"To
clasp the hands in prayer is the beginning of an uprising against the disorder
of the world."
--Karl
Barth
Prayer is "the soul's blood" (seventeenth
century poet George Herbert). What would it mean for the church to be a
"house of prayer," even to become "The Lord's Prayer?" What
would it mean for believers to move from "faith in praying" to
"praying in faith?"
John Wesley learned from his mother Susannah not to
have a good opinion of anyone who did not spend at least four hours a day in
prayer. "God does nothing save in answer to prayer," Wesley wrote. In
this article we shall explore what theologians mean when they say Lex Orandi
Lex Credendi, or "the rule of prayer is the rule of faith. "
II Thessalonians 1:11: "We pray always for you,
that our God would count you worthy of this calling, and fulfill all the good
pleasure of his goodness, and the works of faith with power."

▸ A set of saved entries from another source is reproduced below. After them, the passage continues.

import Mathlib
import Literature.NumberTheory.NumberFields.PureCubicClassNumberModThreeProofs
import Literature.NumberTheory.NumberFields.PureCubicGenusDivisorLemmas
import Literature.NumberTheory.NumberFields.UnramifiedCyclicOddDegreeArtinMap
import HarnessLib

/-!
# `p ≡ −1 (mod 9)`: the unramified Kummer extension `L(∛p)/L` of `L = ℚ(ζ₃, ∛(pq))` and `3 ∣ h(L)`

Route `LinnikCubicClassGroups` (rank-0 hypothesis-type target `PureCubicClassNumberHard`,
stmt-QuantumAdvantage-11826): the genus-theoretic half of Honda's criterion (Honda 1971, Theorem)
in the case `p ≡ q ≡ 8 (mod 9)`, over the sextic field `L = K(ζ₃)`:

* `pow_three_ne_natCast_of_ramified` — `X³ − p` has no root in `L`: a root in `F = ℚ(ζ₃)` would
  make `p²` a rational cube; a root outside `F` would make `L = F(∛p)` unramified at the prime
  above `q`, which is totally ramified;
* `three_dvd_classNumber_of_cubeRoot_unramified` — **`3 ∣ h(L)`**: `E = L(∛p) = L(∛q)` is a cyclic
  cubic extension unramified at every finite prime (tame primes by the different `∋ 3∛p², 3∛q²`;
  primes above `3` by Hecke's criterion, since `−p = 1 + λ³w`, `λ = 2ζ₃ + 1`), so the tree's Artin
  map for unramified cyclic extensions of odd prime degree applies.

HONEST FRAMING (block-2b rule): kernel-checked classical algebraic number theory (Honda 1971), an
independent certification, NOT summit progress; the crux `PureCubicClassNumberHard` is
hypothesis-type and untouched.

## References
* T. Honda, *Pure cubic fields whose class numbers are multiples of three*, J. Number Theory 3
  (1971) 7–12, Theorem. [Honda1971]
* S. Aouissi, D. C. Mayer, M. C. Ismaili, M. Talbi, A. Azizi, *3-rank of ambiguous class groups of
  cubic Kummer extensions*, Period. Math. Hungar. 81 (2020), Thm. 2.3. [AouissiMayerIsmailiTalbiAzizi2020]
* E. Hecke, *Lectures on the Theory of Algebraic Numbers*, GTM 77 (1981), §39 Thm. 119. [Hecke1981]
-/

set_option linter.dupNamespace false

noncomputable section

open NumberField Polynomial IsDedekindDomain

open scoped Pointwise NumberField nonZeroDivisors IntermediateField

namespace Summit.QuantumAdvantage.QuantumAdvantage.Theorems.LinnikCubicClassGroups

open Literature.NumberTheory.NumberFields

/-! ### `X³ − p` stays irreducible over `L = ℚ(ζ₃, ∛(pq))` -/

/-- **No cube root of `p` in `L ⊇ F = ℚ(ζ₃)`** when a prime `P ∋ q` (`q ≠ p, 3` prime) of `L` is
totally ramified over `F` (`[L : F] = 3`): if `b³ = p` with `b ∈ F` then `N_{F/ℚ}(b)³ = p²` is a
rational cube; if `b ∉ F` then `L = F(b) = F(∛p)` is unramified at `P ∌ 3p`
(`isUnramifiedAt_of_cube_eq`), contradicting `e(P|F) = 3`. [folklore] -/
theorem pow_three_ne_natCast_of_ramified {L : Type*} [Field L] [NumberField L]
    (F : IntermediateField ℚ L) (hF2 : Module.finrank ℚ F = 2) (hFL : Module.finrank F L = 3)
    {p q : ℕ} (hp : p.Prime) (hq : q.Prime) (hpq : p ≠ q) (hq3 : q ≠ 3)
    {P : Ideal (𝓞 L)} [hP : P.IsMaximal] (hqP : (q : 𝓞 L) ∈ P)
    (he : P.ramificationIdx (𝓞 F) = 3) (b : L) : b ^ 3 ≠ (p : L) := by
  classical
  intro hb
  haveI : Fact p.Prime := ⟨hp⟩
  have hP0 : P ≠ ⊥ := Ideal.IsMaximal.ne_bot_of_isIntegral_int P
  let v : HeightOneSpectrum (𝓞 L) := ⟨P, hP.isPrime, hP0⟩
  have h3P : (3 : 𝓞 L) ∉ P := by
    have h := Honda1971.natCast_notMem_of_coprime (K := L)
      ((Nat.coprime_primes hq Nat.prime_three).mpr hq3) v hqP
    exact_mod_cast h
  have hpP : (p : 𝓞 L) ∉ P :=
    Honda1971.natCast_notMem_of_coprime (K := L) ((Nat.coprime_primes hq hp).mpr hpq.symm) v hqP
  -- `[F(b) : F] ∈ {1, 3}`
  have hint : IsIntegral F b := IsIntegral.of_finite F b
  have htower := Module.finrank_mul_finrank F F⟮b⟯ L
  rw [hFL] at htower
  have hdvd : Module.finrank F F⟮b⟯ ∣ 3 := Dvd.intro _ htower
  rcases (Nat.dvd_prime Nat.prime_three).mp hdvd with h1 | h3
  · -- `b ∈ F`: `N(b)³ = p²` is a rational cube
    obtain ⟨f, hf⟩ := IntermediateField.mem_bot.mp
      (IntermediateField.finrank_adjoin_simple_eq_one_iff.mp h1)
    have hf3 : f ^ 3 = algebraMap ℚ F (p : ℚ) := by
      apply (algebraMap F L).injective
      rw [map_pow, hf, hb]
      simp
    have hN : (Algebra.norm ℚ f) ^ 3 = ((p ^ 2 : ℕ) : ℚ) := by
      rw [← map_pow, hf3, Algebra.norm_algebraMap, hF2]
      push_cast
      ring
    exact Honda1971.pow_three_ne_of_not_dvd_padicValNat hp (m := p ^ 2)
      (by rw [padicValNat.prime_pow]; decide) _ hN
  · -- `L = F(b)`: then `P ∌ 3p` is unramified over `F`
    have htop : F⟮b⟯ = ⊤ :=
      IntermediateField.eq_of_le_of_finrank_eq le_top
        (by rw [h3, IntermediateField.finrank_top', hFL])
    have hb' : b ^ 3 = algebraMap (𝓞 F) L (p : 𝓞 F) :=
      hb.trans (map_natCast (algebraMap (𝓞 F) L) p).symm
    have hpP' : algebraMap (𝓞 F) (𝓞 L) (p : 𝓞 F) ∉ P := by
      rw [map_natCast (algebraMap (𝓞 F) (𝓞 L)) p]
      exact hpP
    have hunr := Honda1971.isUnramifiedAt_of_cube_eq hb' htop P h3P hpP'
    have h1 : P.ramificationIdx (𝓞 F) = 1 := Ideal.ramificationIdx_eq_one_iff.mpr hunr
    omega

/-! ### The unramified Kummer extension `L(∛p)/L` for `p ≡ q ≡ −1 (mod 9)` -/

/-- **`3 ∣ h(L)` from the unramified cyclic cubic extension `L(∛p)/L`.**  Let `L` be a number
field containing a primitive cube root of unity `ζ` and a cube root `θ` of `pq` (`p ≠ q` primes,
`≠ 3`), with `p ≡ −1 (mod 9)` and `X³ − p` irreducible over `L`.  Then `E = L(∛p) = L(∛q)` is a
cyclic cubic extension of `L` unramified at every finite prime: at primes `∌ 3p` by
`𝔇 ∋ 3∛p²`, at primes `∌ 3q` by `𝔇 ∋ 3∛q²` (`isUnramifiedAt_of_cube_eq`), and above `3` because
`−p = 1 + λ³w` with `λ = 2ζ + 1`, `λ² = −3` (`p + 1 = 9k`, `w = −kλ`;
`isUnramifiedAt_of_one_add_lambda_cubed_of_three_mem`).  The tree's Artin map for unramified
cyclic extensions of odd prime degree (`dvd_classNumber_of_isUnramifiedIn_of_odd_prime_card`)
gives `3 ∣ h(L)`. [folklore] -/
theorem three_dvd_classNumber_of_cubeRoot_unramified (L : Type) [Field L] [NumberField L]
    {ζ : L} (hζ : ζ ^ 2 + ζ + 1 = 0)
    {p q : ℕ} (hp : p.Prime) (hq : q.Prime) (hpq : p ≠ q) (hp9 : p % 9 = 8)
    {θ : L} (hθ : θ ^ 3 = ((p * q : ℕ) : L)) (hirr : ∀ b : L, b ^ 3 ≠ (p : L)) :
    3 ∣ classNumber L := by
  classical
  -- `ζ` is a primitive cube root of unity
  have hprim : IsPrimitiveRoot ζ 3 := by
    haveI : NeZero ((3 : ℕ) : L) := ⟨by norm_num⟩
    rw [← isRoot_cyclotomic_iff, cyclotomic_three, IsRoot.def]
    simp only [eval_add, eval_pow, eval_X, eval_one]
    exact hζ
  have hζne : (primitiveRoots 3 L).Nonempty := ⟨ζ, (mem_primitiveRoots (by norm_num)).mpr hprim⟩
  -- the Kummer extension `E = L(∛p)`
  have H : Irreducible (X ^ 3 - C (p : L)) := X_pow_sub_C_irreducible_of_prime Nat.prime_three hirr
  haveI := Fact.mk H
  let E := AdjoinRoot (X ^ 3 - C (p : L))
  haveI hsf := isSplittingField_AdjoinRoot_X_pow_sub_C hζne H
  haveI : IsGalois L E := isGalois_of_isSplittingField_X_pow_sub_C hζne H E
  have hLE : Module.finrank L E = 3 := finrank_of_isSplittingField_X_pow_sub_C hζne H E
  haveI : Module.Finite L E := Polynomial.IsSplittingField.finiteDimensional E (X ^ 3 - C (p : L))
  haveI : NumberField E := NumberField.of_module_finite L E
  have hcard : Nat.card (E ≃ₐ[L] E) = 3 := by rw [IsGalois.card_aut_eq_finrank, hLE]
  set β : E := AdjoinRoot.root (X ^ 3 - C (p : L)) with hβdef
  have hβ3 : β ^ 3 = (p : E) := by
    rw [hβdef, root_X_pow_sub_C_pow]
    exact map_natCast (AdjoinRoot.of _) p
  have hβ0 : β ≠ 0 := root_X_pow_sub_C_ne_zero (by norm_num) _
  have hgenβ : IntermediateField.adjoin L {β} = ⊤ := by
    rw [eq_top_iff]
    intro z _
    have hz : z ∈ Algebra.adjoin L {β} := by
      rw [hβdef, AdjoinRoot.adjoinRoot_eq_top]
      trivial
    exact IntermediateField.algebra_adjoin_le_adjoin L {β} hz
  -- the other generator `γ = θ/β`, `γ³ = q`
  set γ : E := algebraMap L E θ * β⁻¹ with hγdef
  have hγ3 : γ ^ 3 = (q : E) := by
    have hp0 : (p : E) ≠ 0 := by exact_mod_cast hp.ne_zero
    have h1 : algebraMap L E ((p * q : ℕ) : L) = (p : E) * (q : E) := by
      rw [map_natCast (algebraMap L E) (p * q), Nat.cast_mul]
    rw [hγdef, mul_pow, ← map_pow, hθ, inv_pow, hβ3, h1, mul_comm (p : E) (q : E), mul_assoc,
      mul_inv_cancel₀ hp0, mul_one]
  have hgenγ : IntermediateField.adjoin L {γ} = ⊤ := by
    rw [eq_top_iff, ← hgenβ, IntermediateField.adjoin_simple_le_iff]
    have hγmem : γ ∈ IntermediateField.adjoin L {γ} := IntermediateField.mem_adjoin_simple_self L γ
    have hθmem : algebraMap L E θ ∈ IntermediateField.adjoin L {γ} :=
      IntermediateField.algebraMap_mem _ θ
    have hγ0 : γ ≠ 0 := by
      intro h0
      rw [h0, zero_pow three_ne_zero] at hγ3
      exact hq.ne_zero (by exact_mod_cast hγ3.symm)
    have : β = algebraMap L E θ * γ⁻¹ := by
      rw [hγdef, mul_inv, inv_inv, ← mul_assoc, mul_inv_cancel₀, one_mul]
      intro hθ0
      rw [hθ0, zero_mul] at hγdef
      exact hγ0 hγdef
    rw [this]
    exact mul_mem hθmem (inv_mem hγmem)
  -- `λ = 2ζ + 1`, `λ² = -3`, `-p = 1 + λ³ w`
  let ζO : 𝓞 L := ⟨ζ, hprim.isIntegral (by norm_num)⟩
  have hζO : (ζO : L) = ζ := rfl
  set lam : 𝓞 L := 2 * ζO + 1 with hlamdef
  have hζO3 : ζO ^ 2 + ζO + 1 = 0 := RingOfIntegers.ext (by push_cast; exact hζ)
  have hlam : lam ^ 2 = -3 := by
    rw [hlamdef]
    linear_combination 4 * hζO3
  obtain ⟨k, hk⟩ : 9 ∣ p + 1 := by omega
  set u : 𝓞 L := -(p : 𝓞 L) with hudef
  set w : 𝓞 L := -(k : 𝓞 L) * lam with hwdef
  have hu : u = 1 + lam ^ 3 * w := by
    have hk' : ((p : 𝓞 L)) + 1 = 9 * k := by exact_mod_cast hk
    rw [hudef, hwdef]
    linear_combination (-1 : 𝓞 L) * hk' + (k : 𝓞 L) * (lam ^ 2 - 3) * hlam
  have hy : (-β) ^ 3 = algebraMap (𝓞 L) E u := by
    have h1 : algebraMap (𝓞 L) E u = -(β ^ 3) := by
      rw [hβ3, hudef, map_neg, map_natCast (algebraMap (𝓞 L) E) p]
    rw [h1]
    ring
  have hgeny : IntermediateField.adjoin L {-β} = ⊤ := by
    rw [Honda1971.adjoin_neg_eq]
    exact hgenβ
  -- every prime of `E` is unramified over `L`
  have hunrAt : ∀ (Q : Ideal (𝓞 E)) [Q.IsMaximal], Algebra.IsUnramifiedAt (𝓞 L) Q := by
    intro Q hQ
    by_cases h3Q : (3 : 𝓞 E) ∈ Q
    · exact Honda1971.isUnramifiedAt_of_one_add_lambda_cubed_of_three_mem hlam hu hy hgeny Q h3Q
    have hQ0 : Q ≠ ⊥ := Ideal.IsMaximal.ne_bot_of_isIntegral_int Q
    let vQ : HeightOneSpectrum (𝓞 E) := ⟨Q, hQ.isPrime, hQ0⟩
    by_cases hpQ : (p : 𝓞 E) ∈ Q
    · -- use the generator `γ`, `γ³ = q`, `q ∉ Q`
      have hqQ : (q : 𝓞 E) ∉ Q :=
        Honda1971.natCast_notMem_of_coprime (K := E) ((Nat.coprime_primes hp hq).mpr hpq) vQ hpQ
      have hγ' : γ ^ 3 = algebraMap (𝓞 L) E (q : 𝓞 L) :=
        hγ3.trans (map_natCast (algebraMap (𝓞 L) E) q).symm
      have hqQ' : algebraMap (𝓞 L) (𝓞 E) (q : 𝓞 L) ∉ Q := by
        rw [map_natCast (algebraMap (𝓞 L) (𝓞 E)) q]
        exact hqQ
      exact Honda1971.isUnramifiedAt_of_cube_eq hγ' hgenγ Q h3Q hqQ'
    · have hβ' : β ^ 3 = algebraMap (𝓞 L) E (p : 𝓞 L) :=
        hβ3.trans (map_natCast (algebraMap (𝓞 L) E) p).symm
      have hpQ' : algebraMap (𝓞 L) (𝓞 E) (p : 𝓞 L) ∉ Q := by
        rw [map_natCast (algebraMap (𝓞 L) (𝓞 E)) p]
        exact hpQ
      exact Honda1971.isUnramifiedAt_of_cube_eq hβ' hgenβ Q h3Q hpQ'
  have hunr : ∀ v : HeightOneSpectrum (𝓞 L), Algebra.IsUnramifiedIn (𝓞 E) v.asIdeal := by
    intro v
    refine Algebra.isUnramifiedIn_iff_forall_of_isDedekindDomain.mpr fun Q hQ _ => ?_
    haveI := hQ
    exact hunrAt Q
  exact dvd_classNumber_of_isUnramifiedIn_of_odd_prime_card L E Nat.prime_three (by norm_num)
    hcard hunr

end Summit.QuantumAdvantage.QuantumAdvantage.Theorems.LinnikCubicClassGroups

end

When Francis Asbury, and generations of Methodist
itinerants or revivalists after him came to town, one of the first things they
did as they dismounted from their horses was to ask whatever lay persons met
them: "Got any praying people around?" "Where are the praying
people here?"
In his study called Crucified Love: The Practice of Christian Perfection (Nashville:Abingdon, 1989), Robin Maas points out how,
"Just as it makes no
sense to tell someone, 'I love you more than anything in the world, but I just
can't manage to find the time to be with you,' it makes no sense to claim that
we have no time for prayer. When we love someone we naturally want to spend
time together; and when we are 'in love' with someone, we make the time to be with
our beloved." (49)
The mystic Guigo II talked about four rungs in our
ladder to God. In ascending order, they are Studying, Meditation, Prayer,
Contemplation.
Studying: True study is searching the mind of God.
Reading the Bible and books, listening to music, watching films, even composing
on a computer can be forms of prayer. In fact, there is an ancient Jewish
proverb that "An hour of study is in the eyes of God as an hour of
prayer." Another proverb has "Those who sing pray twice." For
Gregory, the fourth-century bishop of Nyssa in Cappadocia, the life of the mind
is to know God. The first approach to God is the marinating of our lives in the
Word of God as it interacts with the world in which we live.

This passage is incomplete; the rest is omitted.